-- Opening Marker --

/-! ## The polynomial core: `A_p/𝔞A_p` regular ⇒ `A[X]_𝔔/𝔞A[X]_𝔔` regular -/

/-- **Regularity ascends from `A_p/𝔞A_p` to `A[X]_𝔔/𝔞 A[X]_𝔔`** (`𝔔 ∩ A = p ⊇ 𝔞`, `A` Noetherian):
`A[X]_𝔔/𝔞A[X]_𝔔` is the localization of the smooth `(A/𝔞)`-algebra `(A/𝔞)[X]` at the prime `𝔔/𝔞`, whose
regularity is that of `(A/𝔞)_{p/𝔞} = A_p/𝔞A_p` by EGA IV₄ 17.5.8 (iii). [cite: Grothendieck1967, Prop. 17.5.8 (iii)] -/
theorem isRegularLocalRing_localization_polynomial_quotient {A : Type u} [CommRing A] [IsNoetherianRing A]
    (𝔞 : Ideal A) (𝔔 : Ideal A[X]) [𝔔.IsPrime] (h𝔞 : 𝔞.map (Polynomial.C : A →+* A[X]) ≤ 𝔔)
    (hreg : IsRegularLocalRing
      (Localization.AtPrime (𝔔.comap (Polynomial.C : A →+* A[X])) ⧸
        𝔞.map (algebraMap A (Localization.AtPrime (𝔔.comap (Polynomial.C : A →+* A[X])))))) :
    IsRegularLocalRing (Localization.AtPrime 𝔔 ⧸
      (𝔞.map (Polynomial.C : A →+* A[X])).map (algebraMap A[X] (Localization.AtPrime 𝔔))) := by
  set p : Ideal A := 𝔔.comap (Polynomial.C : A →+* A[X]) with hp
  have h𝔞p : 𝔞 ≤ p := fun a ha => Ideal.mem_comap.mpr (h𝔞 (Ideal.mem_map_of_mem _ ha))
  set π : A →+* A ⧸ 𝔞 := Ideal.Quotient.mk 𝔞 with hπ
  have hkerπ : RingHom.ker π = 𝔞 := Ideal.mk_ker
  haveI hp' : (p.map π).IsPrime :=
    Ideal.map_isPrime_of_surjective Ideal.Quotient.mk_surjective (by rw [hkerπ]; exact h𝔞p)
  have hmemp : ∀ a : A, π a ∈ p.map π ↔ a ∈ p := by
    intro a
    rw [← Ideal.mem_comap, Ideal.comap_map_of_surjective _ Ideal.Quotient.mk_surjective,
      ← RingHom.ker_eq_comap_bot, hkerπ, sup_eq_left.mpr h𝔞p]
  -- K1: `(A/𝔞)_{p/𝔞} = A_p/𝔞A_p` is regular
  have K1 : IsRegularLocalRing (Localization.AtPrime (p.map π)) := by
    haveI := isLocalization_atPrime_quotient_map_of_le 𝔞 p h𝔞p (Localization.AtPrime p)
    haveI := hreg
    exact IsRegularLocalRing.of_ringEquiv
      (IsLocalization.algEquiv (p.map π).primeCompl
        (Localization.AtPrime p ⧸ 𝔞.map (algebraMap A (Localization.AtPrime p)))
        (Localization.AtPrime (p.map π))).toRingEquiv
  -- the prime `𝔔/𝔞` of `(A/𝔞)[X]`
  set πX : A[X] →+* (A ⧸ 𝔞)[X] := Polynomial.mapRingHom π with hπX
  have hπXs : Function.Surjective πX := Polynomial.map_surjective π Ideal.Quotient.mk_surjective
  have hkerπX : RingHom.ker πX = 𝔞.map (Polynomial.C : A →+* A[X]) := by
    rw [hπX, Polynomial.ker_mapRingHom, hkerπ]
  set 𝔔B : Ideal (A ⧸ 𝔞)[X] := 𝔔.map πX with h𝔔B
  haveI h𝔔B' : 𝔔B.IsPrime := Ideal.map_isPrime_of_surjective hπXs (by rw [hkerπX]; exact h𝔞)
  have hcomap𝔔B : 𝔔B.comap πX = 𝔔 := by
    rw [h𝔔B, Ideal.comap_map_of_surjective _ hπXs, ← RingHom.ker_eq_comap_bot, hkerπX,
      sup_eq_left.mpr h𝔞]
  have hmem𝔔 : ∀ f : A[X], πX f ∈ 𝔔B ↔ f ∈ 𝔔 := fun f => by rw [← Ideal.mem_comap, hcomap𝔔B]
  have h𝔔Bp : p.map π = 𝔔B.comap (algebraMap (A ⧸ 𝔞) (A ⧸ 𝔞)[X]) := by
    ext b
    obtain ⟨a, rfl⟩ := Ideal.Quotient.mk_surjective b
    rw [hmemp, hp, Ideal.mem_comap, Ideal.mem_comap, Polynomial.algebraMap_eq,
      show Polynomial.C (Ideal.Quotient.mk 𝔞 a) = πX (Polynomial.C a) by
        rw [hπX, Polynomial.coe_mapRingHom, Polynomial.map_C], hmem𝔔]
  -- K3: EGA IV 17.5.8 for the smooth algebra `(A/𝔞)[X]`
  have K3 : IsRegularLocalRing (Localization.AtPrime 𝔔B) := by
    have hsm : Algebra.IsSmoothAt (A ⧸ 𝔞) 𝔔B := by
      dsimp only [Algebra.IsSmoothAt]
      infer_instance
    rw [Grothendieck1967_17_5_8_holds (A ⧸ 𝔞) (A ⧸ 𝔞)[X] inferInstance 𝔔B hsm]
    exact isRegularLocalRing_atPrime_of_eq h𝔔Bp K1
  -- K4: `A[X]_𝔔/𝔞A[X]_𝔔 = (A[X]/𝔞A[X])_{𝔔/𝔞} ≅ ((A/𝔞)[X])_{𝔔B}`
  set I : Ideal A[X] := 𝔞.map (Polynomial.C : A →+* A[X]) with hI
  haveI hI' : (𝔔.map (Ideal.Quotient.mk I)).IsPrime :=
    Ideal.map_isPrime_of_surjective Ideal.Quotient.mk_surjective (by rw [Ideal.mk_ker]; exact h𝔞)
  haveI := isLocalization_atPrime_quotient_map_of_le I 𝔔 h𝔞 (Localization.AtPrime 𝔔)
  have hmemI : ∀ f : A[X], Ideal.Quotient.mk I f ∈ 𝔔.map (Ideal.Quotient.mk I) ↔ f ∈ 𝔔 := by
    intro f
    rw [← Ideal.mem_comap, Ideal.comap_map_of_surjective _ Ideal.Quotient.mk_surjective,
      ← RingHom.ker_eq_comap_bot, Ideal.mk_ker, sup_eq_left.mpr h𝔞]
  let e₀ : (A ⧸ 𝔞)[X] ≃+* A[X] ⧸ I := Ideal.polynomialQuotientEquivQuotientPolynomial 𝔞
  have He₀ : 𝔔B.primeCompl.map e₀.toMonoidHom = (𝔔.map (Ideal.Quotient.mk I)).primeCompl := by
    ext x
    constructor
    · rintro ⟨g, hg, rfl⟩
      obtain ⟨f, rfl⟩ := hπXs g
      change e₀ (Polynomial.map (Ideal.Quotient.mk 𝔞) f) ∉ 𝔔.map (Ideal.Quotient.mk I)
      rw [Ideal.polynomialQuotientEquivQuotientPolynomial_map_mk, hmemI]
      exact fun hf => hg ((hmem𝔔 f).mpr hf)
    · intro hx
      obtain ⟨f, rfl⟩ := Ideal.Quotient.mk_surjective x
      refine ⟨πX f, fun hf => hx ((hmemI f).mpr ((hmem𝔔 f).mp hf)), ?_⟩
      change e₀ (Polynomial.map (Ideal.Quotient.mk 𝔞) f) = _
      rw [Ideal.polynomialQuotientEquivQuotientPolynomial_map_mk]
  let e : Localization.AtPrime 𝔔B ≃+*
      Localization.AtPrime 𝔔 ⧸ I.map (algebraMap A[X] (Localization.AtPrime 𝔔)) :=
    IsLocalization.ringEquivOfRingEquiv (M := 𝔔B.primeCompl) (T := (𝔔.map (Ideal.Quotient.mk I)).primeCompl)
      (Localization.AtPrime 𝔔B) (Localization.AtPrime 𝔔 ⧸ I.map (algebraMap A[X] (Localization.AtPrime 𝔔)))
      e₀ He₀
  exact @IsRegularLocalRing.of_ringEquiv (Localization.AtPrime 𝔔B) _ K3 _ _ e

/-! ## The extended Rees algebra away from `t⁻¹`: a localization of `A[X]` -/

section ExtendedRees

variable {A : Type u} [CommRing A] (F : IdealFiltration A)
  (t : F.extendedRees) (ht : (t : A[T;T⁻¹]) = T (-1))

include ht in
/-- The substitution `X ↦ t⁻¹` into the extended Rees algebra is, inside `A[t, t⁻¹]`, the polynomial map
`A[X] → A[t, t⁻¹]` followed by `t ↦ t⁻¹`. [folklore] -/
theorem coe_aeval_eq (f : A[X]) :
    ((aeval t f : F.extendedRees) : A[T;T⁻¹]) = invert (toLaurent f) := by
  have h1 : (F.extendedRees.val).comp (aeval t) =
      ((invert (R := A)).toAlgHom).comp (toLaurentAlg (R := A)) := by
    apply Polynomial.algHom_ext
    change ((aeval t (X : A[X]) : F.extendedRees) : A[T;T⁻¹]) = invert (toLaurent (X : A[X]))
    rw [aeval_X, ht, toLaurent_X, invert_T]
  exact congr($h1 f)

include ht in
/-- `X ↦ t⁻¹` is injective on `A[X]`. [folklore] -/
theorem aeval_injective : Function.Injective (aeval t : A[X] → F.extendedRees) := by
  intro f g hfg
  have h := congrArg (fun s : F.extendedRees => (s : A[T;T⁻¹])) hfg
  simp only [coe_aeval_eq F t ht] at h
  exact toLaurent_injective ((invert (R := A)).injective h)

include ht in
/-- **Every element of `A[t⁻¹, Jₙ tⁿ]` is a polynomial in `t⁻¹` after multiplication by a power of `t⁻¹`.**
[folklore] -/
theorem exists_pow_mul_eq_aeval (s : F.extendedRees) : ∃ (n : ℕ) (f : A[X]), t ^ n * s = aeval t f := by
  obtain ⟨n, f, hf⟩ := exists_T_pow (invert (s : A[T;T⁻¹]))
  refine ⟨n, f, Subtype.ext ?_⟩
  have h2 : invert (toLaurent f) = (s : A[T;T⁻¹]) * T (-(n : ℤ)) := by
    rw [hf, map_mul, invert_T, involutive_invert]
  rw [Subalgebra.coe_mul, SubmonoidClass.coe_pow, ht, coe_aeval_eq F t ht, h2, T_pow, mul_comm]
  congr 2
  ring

-- Closing Marker --

Prompt >> Extract from the listing above the lines between the line containing "obtain ⟨a, rfl⟩" and the line containing "have K3 : IsRegularLocalRing", keeping both of those lines. Output nothing else.

Solution below >>
    obtain ⟨a, rfl⟩ := Ideal.Quotient.mk_surjective b
    rw [hmemp, hp, Ideal.mem_comap, Ideal.mem_comap, Polynomial.algebraMap_eq,
      show Polynomial.C (Ideal.Quotient.mk 𝔞 a) = πX (Polynomial.C a) by
        rw [hπX, Polynomial.coe_mapRingHom, Polynomial.map_C], hmem𝔔]
  -- K3: EGA IV 17.5.8 for the smooth algebra `(A/𝔞)[X]`
  have K3 : IsRegularLocalRing (Localization.AtPrime 𝔔B) := by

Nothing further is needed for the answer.